== Segment start ==
import Literature.MathematicalPhysics.QuantumFieldTheory.Balaban1983to89.B13RealSliceEntryLetters

/-!
# ⟨27930⟩ `stub_P0C`, SUPPLIER SIDE — THE (P4) REAL-SLICE SPLIT: piecewise two-constants transfer for the P0 letter's decay clause
(◇ lens-1 g16 NODE v22 (N3) «M-piece»; generic complex analysis over a `RealStructure`, Mathlib + ✓`B13RealSliceEntryLetters` only; consumer = node00-def-Y's `P0FamilySupply` BY
NAME, ★★★ №640 (2)(d))

LANDING NOTE (porter ▶ PTC-1 g5, 2026-08-31; AUTHORSHIP = ◇ lens-1 g16, HOME file `nodeO-cover/LENS1g16P4RealSlice.lean` sha16 5525b62469c484be · 163 l. ·
4 thm + 1 `example` + 1 axioms guard; memo `nodeO-cover/LENS-1-NODE-v22-S3-KERNEL-SIDE-IS-P0C.md` §4 (N3)).  HOISTED on ★★★ director-ym №640 (4) (nodeO STATUS
2026-08-31T19:27:51Z): §1–§3 = the four theorems ★`pieceDecay_of_realSlice`, ★`rowDecay_of_realSlice`, `demandTransfer`, `realRate_le` VERBATIM (statements, proofs,
docstrings, namespace `…Theorems.BalabanUVNodesPortS1.Lens1P4RealSlice`, the one import); DROPPED per the same word: §4 the non-vacuity `example` (`f u = c₀e^{−δd}·e^{iu}` on `ℂ`,
radii (1, 3), `M = c₀e³` — kept in the HOME file as the vacuity witness ◆ reads) and §5 the `#guard_msgs … #print axioms` line (the gate prints axioms itself); this paragraph
and the title replace the HOME header's «CELL SCRATCH — NOT for landing» line.  Filed `--supports stmt-QuantumFields-27930 --as helper` (NO `--workitem`; nothing registered is
closed) `--cite Balaban1985BackgroundPropagators --cite Ransford1995 --cite Balaban1988RG2Cluster`; chain INTENT → ★★ dag-lead DEDUP → ◇ lens-1 g16 second read → ◆ CRIT-1 CUT → file.
SOURCES as the memo cites them: [B9] = [Balaban1985BackgroundPropagators] (CMP **99** (1985) 389–434) Thm 3.4 p.400 (holomorphic extension of the OPERATORS with all inequalities
of Thms 3.1–3.3; the walk TERMS' decay (3.94)∕(3.108) is displayed at REAL backgrounds only — ◇ g16 second-read wording) and
Cor. 3.8 (3.93)–(3.94) p.410 (the REAL-background decay the supplier's lattice rows are sourced from); [II] = [Balaban1988RG2Cluster] p.15 («α′₀, α′₁ much bigger than α₀, α₁»);
the two-constants theorem = [Ransford1995, Thm. 4.3.7] as typed in ✓`Literature…B13RealSliceEntryLetters` (`RealStructure`, `lam`, `lam_lt_one`, `lam_radii_le`, `norm_le_of_realSlice`).

WHAT.  The P0 letter `BalabanUVNodesK0RecordFormatNamesP0C.P0CarrierClauses` (P4) asks, for every piece `TY n Y` of the carrier of `Δ^{(k)}`,
SCHUR row∕column decay `Σ_j ‖TY n Y φ i j‖ ≤ c₀·e^{−δ₀·dj Y}` at EVERY COMPLEX `φ` of the record space `recordUc … α₀ α₁ … Y`, the rate `δ₀`
DEMANDED by the consumer.  The supplier's printed source (node00-def-Y's word, HOME STATUS l.5375: [Balaban1985BackgroundPropagators] Cor. 3.8
(3.94)) is a REAL-background estimate; the complex half is the cell's catalogued gap G-B9-10.  The N10 lane (dag-n10-c module 38 ∕ 40 =
`B13RealSliceEntryLetters`, ROUTE-P2 §S58) closed the same gap for ENTRY letters by Nevanlinna's two-constants theorem along one complex line
through the real slice.  This file records that the SAME tree lemma (`norm_le_of_realSlice`, norm-generic) transfers the P0 letter's PIECE
letter: §1 one piece, any complex normed target; §2 the SCHUR ROW FORM — the row read as ONE holomorphic `ℓ¹`-vector, so the row SUM transfers
with NO site-count factor (▶ PT-A-1 (c6a)); §3 the demand transfer `(1−λ)·(δ₀∕(1−λ)) = δ₀` (Q-order: `λ` is supplier-side, fixed before the
consumer announces `δ₀`) and the bound `realRate_le` on the real-slice rate to supply.

HONEST LIMITS.  Abstract complex analysis over a `RealStructure`; which configurations of the record chart are «real» and whether the
two-constants LINE through a point of `recordUc(α₀,α₁)` stays inside `recordUc(α₀′,α₁′)` (print [II] p.15 «α′₀, α′₁ much bigger») is a radii
lemma on `Sect2.frameI ∕ space'` NOT done here (the lane's open pin R-28.2, shared); the F-uniform rate-free bound `M` of the pieces on the
outer domain is a supplier input ([B9] Thm 3.4 first sentence ∕ [15] Prop. 9 type).  A TRANSFER lemma, not an estimate of Bałaban's: nothing of
[B9] (3.94) ∕ Thm 3.4 is asserted, ported or discharged; `stub_P0C`, (P4) and every letter named stay OPEN and inhabited NOWHERE; ⟨27930⟩, K0ᴬ ⟨27238⟩,
K0⁷ OPEN; NODE O 0∕1; COUNT 8∕28 · K 1∕4 UNMOVED; finite 𝕋⁴ at fixed ε — NOT continuum ∕ OS ∕ Clay; the Yang–Mills mass gap is NOT proved by any of this.
-/

noncomputable section

namespace Summit.QuantumFields.YangMills.Theorems.BalabanUVNodesPortS1.Lens1P4RealSlice

open Metric Set
open Literature.MathematicalPhysics.QuantumFieldTheory.Balaban1983to89.B13RealSliceEntryLetters
  (RealStructure lam lam_nonneg lam_lt_one lam_radii_le norm_le_of_realSlice realStructureComplex)

variable {E : Type*} [NormedAddCommGroup E] [NormedSpace ℂ E]
variable {F : Type*} [NormedAddCommGroup F] [NormedSpace ℂ F]

/-! ## §1  One piece, any complex normed target -/

/-- **(P4) REAL-SLICE TRANSFER, ONE PIECE.**  `f : E → F` holomorphic on the ball `R_an`, a RATE-FREE bound `‖f‖ ≤ M` there, and the piece's
decay VALUE `‖f v‖ ≤ c₀·e^{−δ·d}` on the REAL configurations of that ball (`d` = the piece's tree length `dj Y`, a number) ⟹ on the ball `R₀`
(`2R₀ < R_an`): `‖f u‖ ≤ c₀^{1−λ}·M^{λ}·e^{−(1−λ)·δ·d}`, `λ = λ(R₀∕(R_an−R₀)) ≤ (4∕π)·R₀∕(R_an−R₀)` (`lam_radii_le`).
By `norm_le_of_realSlice` BY NAME + the radii rewrite of `rawEntryLetters_of_realSlice_radii`. -/
theorem pieceDecay_of_realSlice (ℛ : RealStructure E) {f : E → F} {Ran R₀ c₀ M δ d : ℝ}
    (hR₀ : 0 < R₀) (h2 : 2 * R₀ < Ran)
    (hf : DifferentiableOn ℂ f (ball (0 : E) Ran))
    (hM : ∀ u ∈ ball (0 : E) Ran, ‖f u‖ ≤ M)
    (hreal : ∀ v ∈ ℛ.Ereal, ‖v‖ < Ran → ‖f v‖ ≤ c₀ * Real.exp (-(δ * d)))
    (hc₀ : 0 ≤ c₀) (hcM : c₀ ≤ M) (hδ : 0 ≤ δ) (hd : 0 ≤ d) :
    ∀ u ∈ ball (0 : E) R₀,
      ‖f u‖ ≤ c₀ ^ (1 - lam (R₀ / (Ran - R₀))) * M ^ lam (R₀ / (Ran - R₀)) *
        Real.exp (-((1 - lam (R₀ / (Ran - R₀))) * δ * d)) := by
  have hdpos : 0 < Ran - R₀ := by linarith
  have hd' : Ran - R₀ ≠ 0 := hdpos.ne'
  have hr0 : 0 < R₀ / (Ran - R₀) := div_pos hR₀ hdpos
  have hr1 : R₀ / (Ran - R₀) < 1 := (div_lt_one hdpos).2 (by linarith)
  have hm0 : 0 ≤ c₀ * Real.exp (-(δ * d)) := mul_nonneg hc₀ (Real.exp_nonneg _)
  have hexp1 : Real.exp (-(δ * d)) ≤ 1 := Real.exp_le_one_iff.2 (neg_nonpos.2 (mul_nonneg hδ hd))
  have hmM : c₀ * Real.exp (-(δ * d)) ≤ M := (mul_le_of_le_one_right hc₀ hexp1).trans hcM
  have key := norm_le_of_realSlice ℛ hf hM hreal hm0 hmM hr0 hr1
  have e : R₀ / (Ran - R₀) / (1 + R₀ / (Ran - R₀)) * Ran = R₀ := by
    field_simp
    ring
  rw [e] at key
  intro u hu
  have hrew : (c₀ * Real.exp (-(δ * d))) ^ (1 - lam (R₀ / (Ran - R₀))) * M ^ lam (R₀ / (Ran - R₀))
      = c₀ ^ (1 - lam (R₀ / (Ran - R₀))) * M ^ lam (R₀ / (Ran - R₀)) *
          Real.exp (-((1 - lam (R₀ / (Ran - R₀))) * δ * d)) := by
    rw [Real.mul_rpow hc₀ (Real.exp_nonneg _), ← Real.exp_mul]
    have : -(δ * d) * (1 - lam (R₀ / (Ran - R₀))) = -((1 - lam (R₀ / (Ran - R₀))) * δ * d) := by ring
    rw [this]; ring
  exact (key u hu).trans_eq hrew

/-! ## §2  The SCHUR ROW FORM of (P4): the row as one holomorphic `ℓ¹`-vector — no site count -/

/-- **(P4) REAL-SLICE TRANSFER, SCHUR ROW FORM.**  A matrix ROW `u ↦ (j ↦ T(u)_{ij})` read as ONE holomorphic map into `ℓ¹(n)` (`PiLp 1`):
rate-free ROW-SUM bound `M` on the ball `R_an` + row-sum decay `c₀·e^{−δ·d}` on the real slice ⟹ row-sum decay
`c₀^{1−λ}·M^{λ}·e^{−(1−λ)δ·d}` on the ball `R₀` — the SUM of norms transfers as a norm (subharmonicity of `log ‖·‖` for ANY norm), so NO factor
`(#columns)^{λ}` = no site count per cube (▶ PT-A-1 (c6a)).  Columns: the same on the transpose. -/
theorem rowDecay_of_realSlice (ℛ : RealStructure E) {n : Type} [Fintype n] {g : E → PiLp 1 (fun _ : n => ℂ)}
    {Ran R₀ c₀ M δ d : ℝ} (hR₀ : 0 < R₀) (h2 : 2 * R₀ < Ran)
    (hg : DifferentiableOn ℂ g (ball (0 : E) Ran))
    (hM : ∀ u ∈ ball (0 : E) Ran, ∑ j, ‖g u j‖ ≤ M)
    (hreal : ∀ v ∈ ℛ.Ereal, ‖v‖ < Ran → ∑ j, ‖g v j‖ ≤ c₀ * Real.exp (-(δ * d)))
    (hc₀ : 0 ≤ c₀) (hcM : c₀ ≤ M) (hδ : 0 ≤ δ) (hd : 0 ≤ d) :
    ∀ u ∈ ball (0 : E) R₀,
      ∑ j, ‖g u j‖ ≤ c₀ ^ (1 - lam (R₀ / (Ran - R₀))) * M ^ lam (R₀ / (Ran - R₀)) *
        Real.exp (-((1 - lam (R₀ / (Ran - R₀))) * δ * d)) := by
  have hM' : ∀ u ∈ ball (0 : E) Ran, ‖g u‖ ≤ M := fun u hu => by
    rw [PiLp.norm_eq_of_L1]; exact hM u hu
  have hreal' : ∀ v ∈ ℛ.Ereal, ‖v‖ < Ran → ‖g v‖ ≤ c₀ * Real.exp (-(δ * d)) := fun v hv hvR => by
    rw [PiLp.norm_eq_of_L1]; exact hreal v hv hvR
  intro u hu
  have key := pieceDecay_of_realSlice ℛ hR₀ h2 hg hM' hreal' hc₀ hcM hδ hd u hu
  rwa [PiLp.norm_eq_of_L1] at key

/-! ## §3  Demand transfer (Q-order of `P0HolExtAtRecord`: `δ₀` DEMANDED; `λ` supplier-side, fixed first) -/

/-- To MEET a demanded complex-domain rate `δ₀` it suffices to supply the REAL-slice rate `δ₀∕(1−λ)`: `(1−λ)·(δ₀∕(1−λ)) = δ₀` (`λ < 1` by
`lam_lt_one`).  The constant becomes `c₀^{1−λ}M^{λ}` — harmless: the letter quantifies `∀ c₀`, thresholds after it. -/
theorem demandTransfer (r δ₀ : ℝ) : (1 - lam r) * (δ₀ / (1 - lam r)) = δ₀ := by
  have h : 1 - lam r ≠ 0 := ne_of_gt (by linarith [lam_lt_one r])
  field_simp

/-- The real-slice rate to supply is at most `δ₀ ∕ (1 − (4∕π)·R₀∕(R_an−R₀))` when that denominator is positive (e.g. `R_an ≥ 3R₀`:
`λ ≤ 2∕π < 0.64`, real rate `≤ 2.76·δ₀`). -/
theorem realRate_le {Ran R₀ δ₀ : ℝ} (hR₀ : 0 ≤ R₀) (h2 : 2 * R₀ < Ran) (hδ₀ : 0 ≤ δ₀)
    (hden : 0 < 1 - 4 / Real.pi * (R₀ / (Ran - R₀))) :
    δ₀ / (1 - lam (R₀ / (Ran - R₀))) ≤ δ₀ / (1 - 4 / Real.pi * (R₀ / (Ran - R₀))) := by
  have hl := lam_radii_le hR₀ h2
  have h1 : 1 - 4 / Real.pi * (R₀ / (Ran - R₀)) ≤ 1 - lam (R₀ / (Ran - R₀)) := by linarith
  exact div_le_div_of_nonneg_left hδ₀ hden h1

end Summit.QuantumFields.YangMills.Theorems.BalabanUVNodesPortS1.Lens1P4RealSlice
== Segment end ==
▸ EXERCISE AIM: Copy every line of the data above in which the string "ball" appears.

▸ ANSWER AREA:
/-- **(P4) REAL-SLICE TRANSFER, ONE PIECE.**  `f : E → F` holomorphic on the ball `R_an`, a RATE-FREE bound `‖f‖ ≤ M` there, and the piece's
decay VALUE `‖f v‖ ≤ c₀·e^{−δ·d}` on the REAL configurations of that ball (`d` = the piece's tree length `dj Y`, a number) ⟹ on the ball `R₀`
    (hf : DifferentiableOn ℂ f (ball (0 : E) Ran))
    (hM : ∀ u ∈ ball (0 : E) Ran, ‖f u‖ ≤ M)
    ∀ u ∈ ball (0 : E) R₀,
rate-free ROW-SUM bound `M` on the ball `R_an` + row-sum decay `c₀·e^{−δ·d}` on the real slice ⟹ row-sum decay
`c₀^{1−λ}·M^{λ}·e^{−(1−λ)δ·d}` on the ball `R₀` — the SUM of norms transfers as a norm (subharmonicity of `log ‖·‖` for ANY norm), so NO factor
    (hg : DifferentiableOn ℂ g (ball (0 : E) Ran))
    (hM : ∀ u ∈ ball (0 : E) Ran, ∑ j, ‖g u j‖ ≤ M)
    ∀ u ∈ ball (0 : E) R₀,
  have hM' : ∀ u ∈ ball (0 : E) Ran, ‖g u‖ ≤ M := fun u hu => by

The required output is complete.